• _Activity_
From the records below, output exactly the lines running from the line containing "rw [interp_of_res_eq_zero M" through the line containing "interpolant. [folklore] -/", and no others.

═════ The data ═════

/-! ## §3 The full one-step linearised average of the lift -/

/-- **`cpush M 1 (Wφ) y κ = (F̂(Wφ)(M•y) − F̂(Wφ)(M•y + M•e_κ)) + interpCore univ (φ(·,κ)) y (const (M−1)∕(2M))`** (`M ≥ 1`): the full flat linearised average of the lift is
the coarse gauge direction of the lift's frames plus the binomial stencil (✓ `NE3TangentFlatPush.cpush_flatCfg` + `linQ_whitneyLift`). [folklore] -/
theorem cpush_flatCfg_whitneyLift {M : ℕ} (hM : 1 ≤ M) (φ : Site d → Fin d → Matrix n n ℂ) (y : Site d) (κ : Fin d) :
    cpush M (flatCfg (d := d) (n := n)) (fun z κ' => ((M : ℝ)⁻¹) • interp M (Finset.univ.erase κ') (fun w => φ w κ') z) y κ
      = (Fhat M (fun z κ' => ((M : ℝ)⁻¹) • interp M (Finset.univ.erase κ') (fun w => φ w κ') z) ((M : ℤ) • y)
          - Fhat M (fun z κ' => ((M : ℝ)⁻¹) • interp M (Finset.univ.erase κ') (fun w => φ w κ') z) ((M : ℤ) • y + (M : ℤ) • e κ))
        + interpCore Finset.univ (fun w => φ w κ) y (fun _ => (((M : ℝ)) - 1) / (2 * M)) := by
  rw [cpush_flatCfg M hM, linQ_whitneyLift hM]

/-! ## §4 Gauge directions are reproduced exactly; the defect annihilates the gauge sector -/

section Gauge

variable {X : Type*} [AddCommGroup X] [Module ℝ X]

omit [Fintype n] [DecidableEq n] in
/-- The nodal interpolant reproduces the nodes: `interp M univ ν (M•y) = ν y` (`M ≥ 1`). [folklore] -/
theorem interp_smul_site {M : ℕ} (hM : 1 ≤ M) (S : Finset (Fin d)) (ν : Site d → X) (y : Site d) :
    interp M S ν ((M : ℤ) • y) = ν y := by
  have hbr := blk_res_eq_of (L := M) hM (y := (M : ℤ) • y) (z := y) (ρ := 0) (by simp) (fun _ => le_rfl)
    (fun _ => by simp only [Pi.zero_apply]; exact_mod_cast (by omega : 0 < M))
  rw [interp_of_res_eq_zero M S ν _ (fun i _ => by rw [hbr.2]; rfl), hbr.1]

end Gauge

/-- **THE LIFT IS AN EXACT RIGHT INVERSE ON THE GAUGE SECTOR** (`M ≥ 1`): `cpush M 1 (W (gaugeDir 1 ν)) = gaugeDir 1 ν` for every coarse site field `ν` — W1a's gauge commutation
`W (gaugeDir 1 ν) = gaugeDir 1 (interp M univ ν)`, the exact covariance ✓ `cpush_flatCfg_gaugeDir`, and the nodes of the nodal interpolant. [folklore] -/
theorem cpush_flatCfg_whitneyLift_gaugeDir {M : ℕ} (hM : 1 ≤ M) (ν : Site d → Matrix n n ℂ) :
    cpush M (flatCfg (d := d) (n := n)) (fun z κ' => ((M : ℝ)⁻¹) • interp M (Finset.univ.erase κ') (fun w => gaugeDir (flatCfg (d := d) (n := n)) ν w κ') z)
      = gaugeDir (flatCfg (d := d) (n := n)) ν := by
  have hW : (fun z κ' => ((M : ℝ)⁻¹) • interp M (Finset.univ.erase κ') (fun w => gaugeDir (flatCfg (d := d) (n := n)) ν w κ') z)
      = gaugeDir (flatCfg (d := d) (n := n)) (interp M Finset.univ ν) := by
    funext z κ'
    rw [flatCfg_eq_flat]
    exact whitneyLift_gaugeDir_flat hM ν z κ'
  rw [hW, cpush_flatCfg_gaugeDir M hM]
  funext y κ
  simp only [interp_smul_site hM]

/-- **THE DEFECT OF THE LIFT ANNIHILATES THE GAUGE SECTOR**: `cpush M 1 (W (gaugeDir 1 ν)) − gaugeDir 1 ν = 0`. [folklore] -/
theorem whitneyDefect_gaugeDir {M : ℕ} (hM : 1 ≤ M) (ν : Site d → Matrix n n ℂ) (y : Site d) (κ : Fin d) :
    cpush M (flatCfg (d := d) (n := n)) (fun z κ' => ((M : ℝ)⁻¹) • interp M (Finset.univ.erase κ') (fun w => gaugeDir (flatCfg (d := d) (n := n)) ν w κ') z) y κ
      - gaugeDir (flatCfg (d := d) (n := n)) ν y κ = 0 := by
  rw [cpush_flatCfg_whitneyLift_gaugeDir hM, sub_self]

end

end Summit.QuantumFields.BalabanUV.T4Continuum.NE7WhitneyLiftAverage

═════

• _Task solution_
  rw [interp_of_res_eq_zero M S ν _ (fun i _ => by rw [hbr.2]; rfl), hbr.1]

end Gauge

/-- **THE LIFT IS AN EXACT RIGHT INVERSE ON THE GAUGE SECTOR** (`M ≥ 1`): `cpush M 1 (W (gaugeDir 1 ν)) = gaugeDir 1 ν` for every coarse site field `ν` — W1a's gauge commutation
`W (gaugeDir 1 ν) = gaugeDir 1 (interp M univ ν)`, the exact covariance ✓ `cpush_flatCfg_gaugeDir`, and the nodes of the nodal interpolant. [folklore] -/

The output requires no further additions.